- **INSTRUCTIONS FOR THE TASK**:
For the data below, restate word for word only the lines from the line containing "rw [mem_ball_zero_iff] at ht" through the line containing "[Real.exp_log two_pos]; norm_num", both ends included.

Collected data
/-- **Schwarz form of the two-factor tail, parametric in the auxiliary radius**: for any `σ` with
`‖X‖ + ‖Y‖ < σ ≤ 1/5`, `‖log(e^X e^Y) − bch3 X Y‖ ≤ 1250σ⁴·‖X‖/(σ − ‖Y‖)`
(`f(t) = log(e^{tX}e^Y) − bch3 (tX) Y` is holomorphic and bounded by `1250σ⁴` on `|t| < (σ − ‖Y‖)/‖X‖`, `f(0) = 0`).
[cite: Rossmann2002, §1.3 Theorem 1 (4), remark after (5), Problem 2] -/
theorem norm_logOnePlus_sub_bch3_le_schwarz (X Y : 𝔸) {σ : ℝ} (hσ : ‖X‖ + ‖Y‖ < σ) (hσ5 : σ ≤ 1 / 5) :
    ‖logOnePlus (exp X * exp Y - 1) - bch3 X Y‖ ≤ 1250 * σ ^ 4 * ‖X‖ / (σ - ‖Y‖) := by
  have hlog2 := one_fifth_lt_log_two
  rcases eq_or_ne X 0 with rfl | hX0
  · have hY : ‖Y‖ < Real.log 2 := by rw [norm_zero, zero_add] at hσ; linarith
    simp [logOnePlus_exp_sub_one hY]
  set a : ℝ := ‖X‖ with ha
  set b : ℝ := ‖Y‖ with hb
  have ha0 : 0 < a := norm_pos_iff.mpr hX0
  have hb0 : 0 ≤ b := norm_nonneg Y
  set R₁ : ℝ := (σ - b) / a with hR₁
  have hR₁a : R₁ * a = σ - b := by rw [hR₁, div_mul_cancel₀ _ ha0.ne']
  have hR₁1 : 1 < R₁ := by rw [hR₁, lt_div_iff₀ ha0]; linarith
  have hR₁0 : 0 < R₁ := by linarith
  set f : ℂ → 𝔸 := fun t => logOnePlus (exp (t • X) * exp Y - 1) - bch3 (t • X) Y with hf
  have hY2 : ‖Y‖ < Real.log 2 := by linarith [ha0.le, norm_nonneg X]
  have hf0 : f 0 = 0 := by simp [hf, logOnePlus_exp_sub_one hY2]
  -- sizes on the disc
  have hsum : ∀ t ∈ ball (0 : ℂ) R₁, ‖t • X‖ + ‖Y‖ < σ := by
    intro t ht
    rw [mem_ball_zero_iff] at ht
    rw [norm_smul]
    calc ‖t‖ * ‖X‖ + ‖Y‖ < R₁ * a + b := by rw [← ha, ← hb]; gcongr
      _ = σ := by rw [hR₁a]; ring
  have hlt : ∀ t ∈ ball (0 : ℂ) R₁, ‖exp (t • X) * exp Y - 1‖ < 1 := by
    intro t ht
    calc ‖exp (t • X) * exp Y - 1‖ ≤ Real.exp (‖t • X‖ + ‖Y‖) - 1 :=
          norm_mul_sub_one_le_of_le (norm_exp_sub_one_le_exp_norm_sub_one _)
            (norm_exp_sub_one_le_exp_norm_sub_one _)
      _ < Real.exp (Real.log 2) - 1 := by gcongr; linarith [hsum t ht, hσ5, hlog2]
      _ = 1 := by rw [Real.exp_log two_pos]; norm_num
  have hdiff : DifferentiableOn ℂ f (ball (0 : ℂ) R₁) := by
    refine DifferentiableOn.sub ?_ (differentiable_bch3_smul_left X Y).differentiableOn
    exact Literature.Analysis.Complex.differentiableOn_logOnePlus_comp
      (((differentiable_exp_smul_const ℂ X).mul_const (exp Y)).sub_const 1).differentiableOn hlt
  have hmaps : MapsTo f (ball (0 : ℂ) R₁) (closedBall (f 0) (1250 * σ ^ 4)) := by
    intro t ht
    rw [hf0, mem_closedBall_zero_iff]
    have hs := hsum t ht
    calc ‖f t‖ ≤ 1250 * (‖t • X‖ + ‖Y‖) ^ 4 := norm_logOnePlus_sub_bch3_le _ _ (by linarith)
      _ ≤ 1250 * σ ^ 4 := by gcongr
  have h1 : (1 : ℂ) ∈ ball (0 : ℂ) R₁ := by simpa using hR₁1
  have hS := Complex.dist_le_div_mul_dist_of_mapsTo_ball hdiff hmaps h1
  rw [hf0, dist_zero_right, dist_zero_right, norm_one, mul_one] at hS
  have hf1 : f 1 = logOnePlus (exp X * exp Y - 1) - bch3 X Y := by simp [hf]
  rw [hf1] at hS
  refine hS.trans (le_of_eq ?_)
  rw [hR₁, div_div_eq_mul_div]

/-- **The two-factor tail up to `‖X‖ + ‖Y‖ ≤ 1/6`** (ratio `6/5` in the Schwarz step):
`‖log(e^X e^Y) − bch3 X Y‖ ≤ 12960·‖X‖·(‖X‖ + ‖Y‖)³`. [cite: Rossmann2002, §1.3 Theorem 1 (4), Problem 2] -/
theorem norm_logOnePlus_sub_bch3_le_mul_sixth (X Y : 𝔸) (h : ‖X‖ + ‖Y‖ ≤ 1 / 6) :
    ‖logOnePlus (exp X * exp Y - 1) - bch3 X Y‖ ≤ 12960 * ‖X‖ * (‖X‖ + ‖Y‖) ^ 3 := by
  rcases eq_or_ne X 0 with rfl | hX0
  · have hY : ‖Y‖ < Real.log 2 := by rw [norm_zero, zero_add] at h; linarith [one_fifth_lt_log_two]
    simp [logOnePlus_exp_sub_one hY]
  have ha0 : 0 < ‖X‖ := norm_pos_iff.mpr hX0
  have hb0 : 0 ≤ ‖Y‖ := norm_nonneg Y
  have hS := norm_logOnePlus_sub_bch3_le_schwarz X Y (σ := 6 / 5 * (‖X‖ + ‖Y‖)) (by linarith) (by linarith)
  refine hS.trans ?_
  rw [div_le_iff₀ (by linarith)]
  set a := ‖X‖
  set b := ‖Y‖
  have e1 : 1250 * (6 / 5 * (a + b)) ^ 4 * a = 2592 * ((a + b) ^ 3 * a) * (a + b) := by ring
  have e2 : 12960 * a * (a + b) ^ 3 * (6 / 5 * (a + b) - b) = 2592 * ((a + b) ^ 3 * a) * (6 * a + b) := by ring
  rw [e1, e2]
  have h3 : 0 ≤ (a + b) ^ 3 * a := by positivity
  gcongr
  linarith
/-- **Bröcker–tom Dieck III Thm. (5.7): the `G`-finite vectors of a unitary strongly continuous Hilbert
representation of a compact Hausdorff group span a dense subspace** — the closure of their span is
everything. [cite: BrockerTomDieck1985, III Thm (5.7)] -/
theorem topologicalClosure_span_finiteVectors_eq_top (hπ : π.IsStronglyContinuous) (hu : π.IsUnitary) :
    (Submodule.span ℂ {v : H | FiniteDimensional ℂ (π.orbitSpan v)}).topologicalClosure = ⊤ := by
  rw [Submodule.topologicalClosure_eq_top_iff]
  exact orthogonal_span_finiteVectors_eq_bot hπ hu

/-- **Bröcker–tom Dieck III Thm. (5.7), `Dense` form**: finite sums of `G`-finite vectors are dense.
[cite: BrockerTomDieck1985, III Thm (5.7)] -/
theorem dense_span_finiteVectors (hπ : π.IsStronglyContinuous) (hu : π.IsUnitary) :
    Dense (Submodule.span ℂ {v : H | FiniteDimensional ℂ (π.orbitSpan v)} : Set H) := by
  rw [dense_iff_closure_eq, ← Submodule.topologicalClosure_coe,
    topologicalClosure_span_finiteVectors_eq_top hπ hu]
  rfl

/-- **(5.7), test form**: a vector whose inner products with all `G`-finite vectors vanish is `0`.
[cite: BrockerTomDieck1985, III Thm (5.7)] -/
theorem eq_zero_of_forall_inner_finiteVector_eq_zero (hπ : π.IsStronglyContinuous) (hu : π.IsUnitary)
    {w : H} (h : ∀ v : H, FiniteDimensional ℂ (π.orbitSpan v) → ⟪v, w⟫_ℂ = 0) : w = 0 := by
  have hw : w ∈ (Submodule.span ℂ {v : H | FiniteDimensional ℂ (π.orbitSpan v)})ᗮ := by
    rw [Submodule.mem_orthogonal']
    intro u hu'
    rw [inner_eq_zero_symm]
    induction hu' using Submodule.span_induction with
    | mem x hx => exact h x hx
    | zero => exact inner_zero_left _
    | add x y _ _ hx hy => rw [inner_add_left, hx, hy, add_zero]
    | smul c x _ hx => rw [inner_smul_left, hx, mul_zero]
  rw [orthogonal_span_finiteVectors_eq_bot hπ hu, Submodule.mem_bot] at hw
  exact hw

end Density

/-! ### Irreducible representations are finite-dimensional; unitary representations are discretely decomposable -/

section Discrete

variable {G : Type*} [TopologicalSpace G] [Group G] [IsTopologicalGroup G] [CompactSpace G] [T2Space G]
  {H : Type*} [NormedAddCommGroup H] [InnerProductSpace ℂ H] [CompleteSpace H]
  {π : ContRepresentation ℂ G H}

omit [TopologicalSpace G] [IsTopologicalGroup G] [CompactSpace G] [T2Space G] [CompleteSpace H] in
/-- **A minimal non-zero finite-dimensional invariant subspace is a topologically irreducible closed
subrepresentation** (it is closed, being finite-dimensional, and its closed invariant subspaces are invariant
subspaces). [cite: BrockerTomDieck1985, III (5.8)] -/
theorem isTopIrreducible_ofSubmodule_of_minimal {W : Submodule ℂ H} [FiniteDimensional ℂ W] (hW0 : W ≠ ⊥)
    (hWinv : ∀ g : G, ∀ v ∈ W, π g v ∈ W)
    (hmin : ∀ W' : Submodule ℂ H, W' ≤ W → (∀ g : G, ∀ v ∈ W', π g v ∈ W') → W' = ⊥ ∨ W' = W) :
    (ContRepresentation.ClosedSubrep.ofSubmodule W W.closed_of_finiteDimensional hWinv).toContRep.IsTopIrreducible := by
  rw [ContRepresentation.ClosedSubrep.isTopIrreducible_toContRep_iff]
  refine ⟨fun h => hW0 ?_, fun W' hW' => ?_⟩
  · have h' := congrArg (fun Z : ContRepresentation.ClosedSubrep π => Z.toSubmodule) h
    rwa [ContRepresentation.ClosedSubrep.toSubmodule_ofSubmodule,
      ContRepresentation.ClosedSubrep.toSubmodule_bot] at h'
  · have hle : W'.toSubmodule ≤ W := ContRepresentation.ClosedSubrep.toSubmodule_le_iff.mpr hW'
    rcases hmin W'.toSubmodule hle (fun g v hv => W'.apply_mem g hv) with h | h
    · left
      ext v
      rw [ContRepresentation.ClosedSubrep.mem_bot, ← ContRepresentation.ClosedSubrep.mem_toSubmodule, h,
        Submodule.mem_bot]
    · right
      ext v
      rw [← ContRepresentation.ClosedSubrep.mem_toSubmodule, h,
        ContRepresentation.ClosedSubrep.mem_ofSubmodule]

omit [IsTopologicalGroup G] [CompactSpace G] [T2Space G] [CompleteSpace H] in
/-- The representation on a closed subrepresentation of a strongly continuous representation is strongly
continuous. [cite: BrockerTomDieck1985, III (5.8)] -/
theorem isStronglyContinuous_toContRep_of_isStronglyContinuous (hπ : π.IsStronglyContinuous)
    (W : ContRepresentation.ClosedSubrep π) : W.toContRep.IsStronglyContinuous := fun v =>
  Continuous.subtype_mk (hπ (v : H)) _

- **SOLVED EXERCISE**:
    rw [mem_ball_zero_iff] at ht
    rw [norm_smul]
    calc ‖t‖ * ‖X‖ + ‖Y‖ < R₁ * a + b := by rw [← ha, ← hb]; gcongr
      _ = σ := by rw [hR₁a]; ring
  have hlt : ∀ t ∈ ball (0 : ℂ) R₁, ‖exp (t • X) * exp Y - 1‖ < 1 := by
    intro t ht
    calc ‖exp (t • X) * exp Y - 1‖ ≤ Real.exp (‖t • X‖ + ‖Y‖) - 1 :=
          norm_mul_sub_one_le_of_le (norm_exp_sub_one_le_exp_norm_sub_one _)
            (norm_exp_sub_one_le_exp_norm_sub_one _)
      _ < Real.exp (Real.log 2) - 1 := by gcongr; linarith [hsum t ht, hσ5, hlog2]
      _ = 1 := by rw [Real.exp_log two_pos]; norm_num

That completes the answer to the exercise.